* Problem requirements:
A line below contains "here is **proved**.", and a later one contains "pp. 12–13)] -/". Repeat both, with every line between them, exactly.

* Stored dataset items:
►

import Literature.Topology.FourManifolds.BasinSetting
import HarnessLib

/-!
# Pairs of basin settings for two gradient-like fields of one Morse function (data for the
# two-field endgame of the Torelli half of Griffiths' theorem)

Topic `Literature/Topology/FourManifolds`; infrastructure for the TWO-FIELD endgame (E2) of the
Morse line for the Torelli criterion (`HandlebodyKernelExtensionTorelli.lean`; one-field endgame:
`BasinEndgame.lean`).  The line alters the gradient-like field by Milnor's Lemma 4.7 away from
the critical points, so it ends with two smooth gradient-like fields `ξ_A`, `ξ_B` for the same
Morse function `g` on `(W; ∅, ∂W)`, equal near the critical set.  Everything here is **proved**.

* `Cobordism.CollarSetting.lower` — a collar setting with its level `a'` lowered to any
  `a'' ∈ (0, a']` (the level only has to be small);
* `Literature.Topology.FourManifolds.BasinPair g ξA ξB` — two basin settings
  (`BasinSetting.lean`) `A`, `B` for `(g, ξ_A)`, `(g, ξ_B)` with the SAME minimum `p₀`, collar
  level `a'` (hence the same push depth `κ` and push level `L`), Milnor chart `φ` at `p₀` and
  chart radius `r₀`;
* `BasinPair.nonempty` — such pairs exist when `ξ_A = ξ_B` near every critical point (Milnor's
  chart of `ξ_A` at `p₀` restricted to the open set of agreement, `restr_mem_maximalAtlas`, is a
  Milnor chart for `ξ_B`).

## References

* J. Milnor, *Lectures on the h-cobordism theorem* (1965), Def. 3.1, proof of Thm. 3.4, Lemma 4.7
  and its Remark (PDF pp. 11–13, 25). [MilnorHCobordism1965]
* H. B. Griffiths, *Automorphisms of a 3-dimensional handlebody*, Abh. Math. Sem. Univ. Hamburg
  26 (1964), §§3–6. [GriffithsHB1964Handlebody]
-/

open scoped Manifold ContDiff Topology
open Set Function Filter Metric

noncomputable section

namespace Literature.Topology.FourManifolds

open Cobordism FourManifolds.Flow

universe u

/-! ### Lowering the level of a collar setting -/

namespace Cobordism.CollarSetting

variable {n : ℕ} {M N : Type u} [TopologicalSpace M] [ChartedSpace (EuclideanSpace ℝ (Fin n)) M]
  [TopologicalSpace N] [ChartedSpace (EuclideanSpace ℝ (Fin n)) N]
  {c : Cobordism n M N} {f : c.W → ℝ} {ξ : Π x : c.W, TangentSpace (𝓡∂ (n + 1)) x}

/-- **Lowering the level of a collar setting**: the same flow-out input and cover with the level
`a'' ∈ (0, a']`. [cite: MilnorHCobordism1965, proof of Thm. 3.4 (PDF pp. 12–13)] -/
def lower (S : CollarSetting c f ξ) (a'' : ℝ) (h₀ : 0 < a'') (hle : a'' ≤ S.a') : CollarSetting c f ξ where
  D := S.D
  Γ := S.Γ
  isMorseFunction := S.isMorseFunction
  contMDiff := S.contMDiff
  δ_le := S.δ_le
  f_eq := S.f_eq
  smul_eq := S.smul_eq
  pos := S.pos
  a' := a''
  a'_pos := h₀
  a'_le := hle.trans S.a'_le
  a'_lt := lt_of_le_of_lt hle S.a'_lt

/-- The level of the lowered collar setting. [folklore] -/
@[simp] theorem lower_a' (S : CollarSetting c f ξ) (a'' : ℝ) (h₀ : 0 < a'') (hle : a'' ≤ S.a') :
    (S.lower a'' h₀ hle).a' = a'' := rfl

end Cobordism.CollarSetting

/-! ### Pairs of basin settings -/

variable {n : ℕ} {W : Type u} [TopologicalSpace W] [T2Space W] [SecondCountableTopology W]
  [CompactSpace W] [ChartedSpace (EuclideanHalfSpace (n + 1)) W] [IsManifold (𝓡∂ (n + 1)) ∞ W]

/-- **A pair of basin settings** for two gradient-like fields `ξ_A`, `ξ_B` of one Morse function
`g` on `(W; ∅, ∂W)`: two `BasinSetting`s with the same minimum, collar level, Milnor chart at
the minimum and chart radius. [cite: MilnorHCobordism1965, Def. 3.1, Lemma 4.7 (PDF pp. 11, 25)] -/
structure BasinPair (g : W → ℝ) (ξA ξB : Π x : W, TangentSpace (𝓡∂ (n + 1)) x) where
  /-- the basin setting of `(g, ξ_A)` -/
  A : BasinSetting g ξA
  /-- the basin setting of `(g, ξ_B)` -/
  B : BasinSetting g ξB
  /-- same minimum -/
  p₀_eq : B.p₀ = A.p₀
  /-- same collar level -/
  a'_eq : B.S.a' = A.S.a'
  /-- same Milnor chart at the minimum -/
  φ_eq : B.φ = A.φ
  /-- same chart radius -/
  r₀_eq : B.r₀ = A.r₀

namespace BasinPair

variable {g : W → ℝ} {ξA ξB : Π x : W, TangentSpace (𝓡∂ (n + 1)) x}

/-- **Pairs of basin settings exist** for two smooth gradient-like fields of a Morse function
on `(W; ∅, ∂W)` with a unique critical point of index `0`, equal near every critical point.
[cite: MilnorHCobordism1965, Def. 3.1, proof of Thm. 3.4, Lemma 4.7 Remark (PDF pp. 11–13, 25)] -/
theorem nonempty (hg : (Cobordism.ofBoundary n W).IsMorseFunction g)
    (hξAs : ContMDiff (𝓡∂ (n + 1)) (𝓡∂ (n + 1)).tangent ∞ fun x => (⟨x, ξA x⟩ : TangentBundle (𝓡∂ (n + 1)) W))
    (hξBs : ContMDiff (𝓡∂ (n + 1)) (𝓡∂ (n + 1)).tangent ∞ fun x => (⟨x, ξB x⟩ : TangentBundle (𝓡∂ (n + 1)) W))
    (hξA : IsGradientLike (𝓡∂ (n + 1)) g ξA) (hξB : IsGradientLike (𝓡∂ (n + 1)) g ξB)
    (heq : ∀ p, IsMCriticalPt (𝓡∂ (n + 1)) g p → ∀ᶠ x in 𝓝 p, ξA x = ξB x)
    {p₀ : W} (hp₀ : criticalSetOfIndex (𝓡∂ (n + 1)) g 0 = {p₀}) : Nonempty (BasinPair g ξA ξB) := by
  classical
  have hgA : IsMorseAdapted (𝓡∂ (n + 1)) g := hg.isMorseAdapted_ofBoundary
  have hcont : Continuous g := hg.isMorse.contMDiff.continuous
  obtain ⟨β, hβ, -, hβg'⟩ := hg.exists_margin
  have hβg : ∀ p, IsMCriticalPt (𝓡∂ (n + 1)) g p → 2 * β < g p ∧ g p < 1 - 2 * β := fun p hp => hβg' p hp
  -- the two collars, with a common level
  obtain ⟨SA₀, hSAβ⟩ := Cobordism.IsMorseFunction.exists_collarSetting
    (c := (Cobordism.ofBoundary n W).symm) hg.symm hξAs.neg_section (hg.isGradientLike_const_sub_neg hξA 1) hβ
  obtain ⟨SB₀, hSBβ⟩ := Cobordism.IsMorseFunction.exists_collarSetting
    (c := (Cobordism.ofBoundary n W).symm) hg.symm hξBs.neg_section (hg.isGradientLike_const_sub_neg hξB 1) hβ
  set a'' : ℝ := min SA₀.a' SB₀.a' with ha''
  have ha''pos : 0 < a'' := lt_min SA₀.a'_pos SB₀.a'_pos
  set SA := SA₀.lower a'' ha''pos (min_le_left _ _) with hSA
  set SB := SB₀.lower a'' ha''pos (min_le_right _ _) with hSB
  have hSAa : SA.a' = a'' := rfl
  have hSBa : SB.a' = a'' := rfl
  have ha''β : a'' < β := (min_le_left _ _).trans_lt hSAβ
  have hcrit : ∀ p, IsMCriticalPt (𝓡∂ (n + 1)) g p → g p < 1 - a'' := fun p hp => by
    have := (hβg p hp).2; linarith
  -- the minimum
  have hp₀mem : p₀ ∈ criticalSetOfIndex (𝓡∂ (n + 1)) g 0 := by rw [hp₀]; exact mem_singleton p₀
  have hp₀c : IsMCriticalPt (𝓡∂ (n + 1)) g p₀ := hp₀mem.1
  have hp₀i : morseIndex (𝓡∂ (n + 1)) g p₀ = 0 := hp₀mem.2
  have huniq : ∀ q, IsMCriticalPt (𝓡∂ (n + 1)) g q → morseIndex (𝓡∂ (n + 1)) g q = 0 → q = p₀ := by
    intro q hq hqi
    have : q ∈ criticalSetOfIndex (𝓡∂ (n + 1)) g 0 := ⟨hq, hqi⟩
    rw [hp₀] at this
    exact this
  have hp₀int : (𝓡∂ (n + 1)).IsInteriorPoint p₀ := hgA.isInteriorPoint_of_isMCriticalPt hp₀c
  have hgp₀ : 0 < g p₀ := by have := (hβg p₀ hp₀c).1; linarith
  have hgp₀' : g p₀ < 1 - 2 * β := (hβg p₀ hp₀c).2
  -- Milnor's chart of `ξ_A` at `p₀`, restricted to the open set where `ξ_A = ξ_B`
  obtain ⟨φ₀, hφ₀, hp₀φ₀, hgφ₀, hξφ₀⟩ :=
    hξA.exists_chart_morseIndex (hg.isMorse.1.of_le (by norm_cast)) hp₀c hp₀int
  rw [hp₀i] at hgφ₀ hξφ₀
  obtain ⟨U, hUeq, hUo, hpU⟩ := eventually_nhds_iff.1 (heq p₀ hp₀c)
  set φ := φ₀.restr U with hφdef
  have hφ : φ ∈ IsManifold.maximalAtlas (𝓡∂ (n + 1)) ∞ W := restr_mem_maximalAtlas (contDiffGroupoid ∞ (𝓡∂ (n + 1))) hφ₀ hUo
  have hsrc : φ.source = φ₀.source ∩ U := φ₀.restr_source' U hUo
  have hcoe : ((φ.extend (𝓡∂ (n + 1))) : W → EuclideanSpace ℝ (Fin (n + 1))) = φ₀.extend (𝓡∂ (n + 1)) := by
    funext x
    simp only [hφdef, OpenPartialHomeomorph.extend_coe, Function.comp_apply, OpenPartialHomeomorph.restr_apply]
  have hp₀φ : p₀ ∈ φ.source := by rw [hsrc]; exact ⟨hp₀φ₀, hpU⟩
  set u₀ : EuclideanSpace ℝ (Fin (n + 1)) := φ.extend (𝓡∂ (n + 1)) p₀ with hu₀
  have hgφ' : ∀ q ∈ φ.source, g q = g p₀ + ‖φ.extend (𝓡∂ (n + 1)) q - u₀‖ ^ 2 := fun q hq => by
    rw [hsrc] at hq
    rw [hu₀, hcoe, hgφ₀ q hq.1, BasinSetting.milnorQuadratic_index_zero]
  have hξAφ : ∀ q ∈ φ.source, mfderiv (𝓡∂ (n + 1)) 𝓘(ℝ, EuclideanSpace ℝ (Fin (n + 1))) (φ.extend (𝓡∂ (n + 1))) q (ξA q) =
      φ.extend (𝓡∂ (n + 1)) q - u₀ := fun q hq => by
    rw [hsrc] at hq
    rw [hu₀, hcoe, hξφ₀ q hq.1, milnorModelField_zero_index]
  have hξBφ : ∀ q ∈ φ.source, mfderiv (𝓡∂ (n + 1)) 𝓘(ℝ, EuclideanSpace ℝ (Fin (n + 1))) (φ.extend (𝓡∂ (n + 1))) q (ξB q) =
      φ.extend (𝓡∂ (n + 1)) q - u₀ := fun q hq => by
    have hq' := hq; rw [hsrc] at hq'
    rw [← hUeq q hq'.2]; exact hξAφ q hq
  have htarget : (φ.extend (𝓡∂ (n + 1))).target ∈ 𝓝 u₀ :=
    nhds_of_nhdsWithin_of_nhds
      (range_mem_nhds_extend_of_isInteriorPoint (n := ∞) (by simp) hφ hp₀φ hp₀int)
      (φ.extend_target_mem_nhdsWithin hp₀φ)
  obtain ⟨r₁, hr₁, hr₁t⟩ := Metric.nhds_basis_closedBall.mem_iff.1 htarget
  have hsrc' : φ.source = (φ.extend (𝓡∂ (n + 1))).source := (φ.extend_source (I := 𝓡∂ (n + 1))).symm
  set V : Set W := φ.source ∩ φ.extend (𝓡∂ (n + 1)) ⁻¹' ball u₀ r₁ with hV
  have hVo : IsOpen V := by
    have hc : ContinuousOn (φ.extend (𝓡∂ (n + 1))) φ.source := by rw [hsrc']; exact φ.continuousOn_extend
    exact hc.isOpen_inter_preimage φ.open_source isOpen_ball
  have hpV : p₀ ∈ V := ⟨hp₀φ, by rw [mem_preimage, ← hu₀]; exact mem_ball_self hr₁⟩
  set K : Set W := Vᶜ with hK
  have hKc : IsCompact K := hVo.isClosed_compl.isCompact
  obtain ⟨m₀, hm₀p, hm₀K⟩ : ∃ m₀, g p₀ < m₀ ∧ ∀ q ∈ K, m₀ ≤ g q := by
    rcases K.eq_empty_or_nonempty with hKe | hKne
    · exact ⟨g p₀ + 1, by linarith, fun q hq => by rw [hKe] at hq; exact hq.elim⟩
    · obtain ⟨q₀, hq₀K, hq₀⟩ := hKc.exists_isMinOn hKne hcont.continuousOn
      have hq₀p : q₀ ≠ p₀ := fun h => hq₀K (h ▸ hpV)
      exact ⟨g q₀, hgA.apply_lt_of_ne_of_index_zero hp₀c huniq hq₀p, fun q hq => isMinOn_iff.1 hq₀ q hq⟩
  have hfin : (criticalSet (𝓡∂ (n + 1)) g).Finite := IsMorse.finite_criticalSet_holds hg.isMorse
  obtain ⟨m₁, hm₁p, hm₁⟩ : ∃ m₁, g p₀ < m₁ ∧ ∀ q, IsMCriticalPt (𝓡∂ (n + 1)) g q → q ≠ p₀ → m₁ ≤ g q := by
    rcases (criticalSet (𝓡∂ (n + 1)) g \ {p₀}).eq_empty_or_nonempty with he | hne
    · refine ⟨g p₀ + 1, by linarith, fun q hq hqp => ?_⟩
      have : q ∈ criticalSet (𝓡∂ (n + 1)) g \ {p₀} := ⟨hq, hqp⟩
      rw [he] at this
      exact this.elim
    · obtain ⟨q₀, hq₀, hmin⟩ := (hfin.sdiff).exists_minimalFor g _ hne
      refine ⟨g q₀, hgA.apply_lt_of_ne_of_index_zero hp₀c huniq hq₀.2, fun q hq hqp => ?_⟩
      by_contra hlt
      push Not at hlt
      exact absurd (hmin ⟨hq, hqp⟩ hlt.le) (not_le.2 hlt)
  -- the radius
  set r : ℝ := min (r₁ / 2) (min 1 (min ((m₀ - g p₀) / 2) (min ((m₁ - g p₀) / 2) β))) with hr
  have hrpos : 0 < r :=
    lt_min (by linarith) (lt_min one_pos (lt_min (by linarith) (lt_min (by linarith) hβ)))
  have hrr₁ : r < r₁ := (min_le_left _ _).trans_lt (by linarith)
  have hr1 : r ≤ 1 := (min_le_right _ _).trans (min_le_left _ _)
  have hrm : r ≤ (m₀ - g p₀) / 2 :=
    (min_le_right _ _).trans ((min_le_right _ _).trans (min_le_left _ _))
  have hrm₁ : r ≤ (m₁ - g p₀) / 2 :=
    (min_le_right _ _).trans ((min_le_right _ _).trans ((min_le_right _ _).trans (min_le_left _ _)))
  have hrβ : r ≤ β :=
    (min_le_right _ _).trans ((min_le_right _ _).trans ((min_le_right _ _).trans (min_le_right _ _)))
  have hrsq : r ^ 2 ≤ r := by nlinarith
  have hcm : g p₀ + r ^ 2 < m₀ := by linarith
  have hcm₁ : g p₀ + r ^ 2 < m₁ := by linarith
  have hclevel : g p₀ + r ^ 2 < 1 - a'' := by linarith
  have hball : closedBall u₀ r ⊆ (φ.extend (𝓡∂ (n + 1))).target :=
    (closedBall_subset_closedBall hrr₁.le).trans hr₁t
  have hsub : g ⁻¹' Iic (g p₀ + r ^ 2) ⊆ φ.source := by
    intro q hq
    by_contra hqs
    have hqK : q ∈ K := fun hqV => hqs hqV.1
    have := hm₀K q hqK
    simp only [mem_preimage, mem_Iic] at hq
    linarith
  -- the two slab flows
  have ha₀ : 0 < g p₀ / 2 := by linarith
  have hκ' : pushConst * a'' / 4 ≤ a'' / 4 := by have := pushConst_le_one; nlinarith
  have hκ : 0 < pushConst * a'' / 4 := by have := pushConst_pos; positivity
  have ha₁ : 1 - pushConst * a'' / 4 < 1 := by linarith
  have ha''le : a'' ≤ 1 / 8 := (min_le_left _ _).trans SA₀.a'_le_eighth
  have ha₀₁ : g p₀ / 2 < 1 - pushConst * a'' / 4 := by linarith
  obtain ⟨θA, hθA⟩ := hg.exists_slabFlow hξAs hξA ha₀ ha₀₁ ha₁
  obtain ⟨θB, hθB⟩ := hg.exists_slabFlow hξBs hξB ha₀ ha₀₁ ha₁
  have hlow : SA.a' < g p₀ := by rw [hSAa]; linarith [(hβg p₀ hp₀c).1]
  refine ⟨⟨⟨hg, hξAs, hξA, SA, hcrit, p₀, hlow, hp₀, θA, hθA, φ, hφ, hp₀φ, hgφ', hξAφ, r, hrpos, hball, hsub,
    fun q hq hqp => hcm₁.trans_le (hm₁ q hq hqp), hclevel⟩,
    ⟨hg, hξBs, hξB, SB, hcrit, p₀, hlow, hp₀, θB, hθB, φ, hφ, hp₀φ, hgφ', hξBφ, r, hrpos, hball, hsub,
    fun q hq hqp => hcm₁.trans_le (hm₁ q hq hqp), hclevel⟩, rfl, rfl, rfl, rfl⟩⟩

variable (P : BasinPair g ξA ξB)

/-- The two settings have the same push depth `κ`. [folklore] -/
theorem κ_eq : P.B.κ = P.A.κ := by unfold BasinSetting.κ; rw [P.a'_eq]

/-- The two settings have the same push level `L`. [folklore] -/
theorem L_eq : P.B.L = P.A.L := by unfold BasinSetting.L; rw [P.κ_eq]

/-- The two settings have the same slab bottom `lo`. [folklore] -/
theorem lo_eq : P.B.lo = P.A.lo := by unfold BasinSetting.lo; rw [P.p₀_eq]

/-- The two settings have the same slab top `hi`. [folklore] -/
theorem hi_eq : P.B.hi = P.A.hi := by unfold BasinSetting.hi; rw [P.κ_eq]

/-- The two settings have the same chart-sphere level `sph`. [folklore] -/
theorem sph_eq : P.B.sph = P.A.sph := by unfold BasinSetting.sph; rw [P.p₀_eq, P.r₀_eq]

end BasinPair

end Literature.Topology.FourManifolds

◄

* Solution to this exercise:
Morse function `g` on `(W; ∅, ∂W)`, equal near the critical set.  Everything here is **proved**.

* `Cobordism.CollarSetting.lower` — a collar setting with its level `a'` lowered to any
  `a'' ∈ (0, a']` (the level only has to be small);
* `Literature.Topology.FourManifolds.BasinPair g ξA ξB` — two basin settings
  (`BasinSetting.lean`) `A`, `B` for `(g, ξ_A)`, `(g, ξ_B)` with the SAME minimum `p₀`, collar
  level `a'` (hence the same push depth `κ` and push level `L`), Milnor chart `φ` at `p₀` and
  chart radius `r₀`;
* `BasinPair.nonempty` — such pairs exist when `ξ_A = ξ_B` near every critical point (Milnor's
  chart of `ξ_A` at `p₀` restricted to the open set of agreement, `restr_mem_maximalAtlas`, is a
  Milnor chart for `ξ_B`).

## References

* J. Milnor, *Lectures on the h-cobordism theorem* (1965), Def. 3.1, proof of Thm. 3.4, Lemma 4.7
  and its Remark (PDF pp. 11–13, 25). [MilnorHCobordism1965]
* H. B. Griffiths, *Automorphisms of a 3-dimensional handlebody*, Abh. Math. Sem. Univ. Hamburg
  26 (1964), §§3–6. [GriffithsHB1964Handlebody]
-/

open scoped Manifold ContDiff Topology
open Set Function Filter Metric

noncomputable section

namespace Literature.Topology.FourManifolds

open Cobordism FourManifolds.Flow

universe u

/-! ### Lowering the level of a collar setting -/

namespace Cobordism.CollarSetting

variable {n : ℕ} {M N : Type u} [TopologicalSpace M] [ChartedSpace (EuclideanSpace ℝ (Fin n)) M]
  [TopologicalSpace N] [ChartedSpace (EuclideanSpace ℝ (Fin n)) N]
  {c : Cobordism n M N} {f : c.W → ℝ} {ξ : Π x : c.W, TangentSpace (𝓡∂ (n + 1)) x}

/-- **Lowering the level of a collar setting**: the same flow-out input and cover with the level
`a'' ∈ (0, a']`. [cite: MilnorHCobordism1965, proof of Thm. 3.4 (PDF pp. 12–13)] -/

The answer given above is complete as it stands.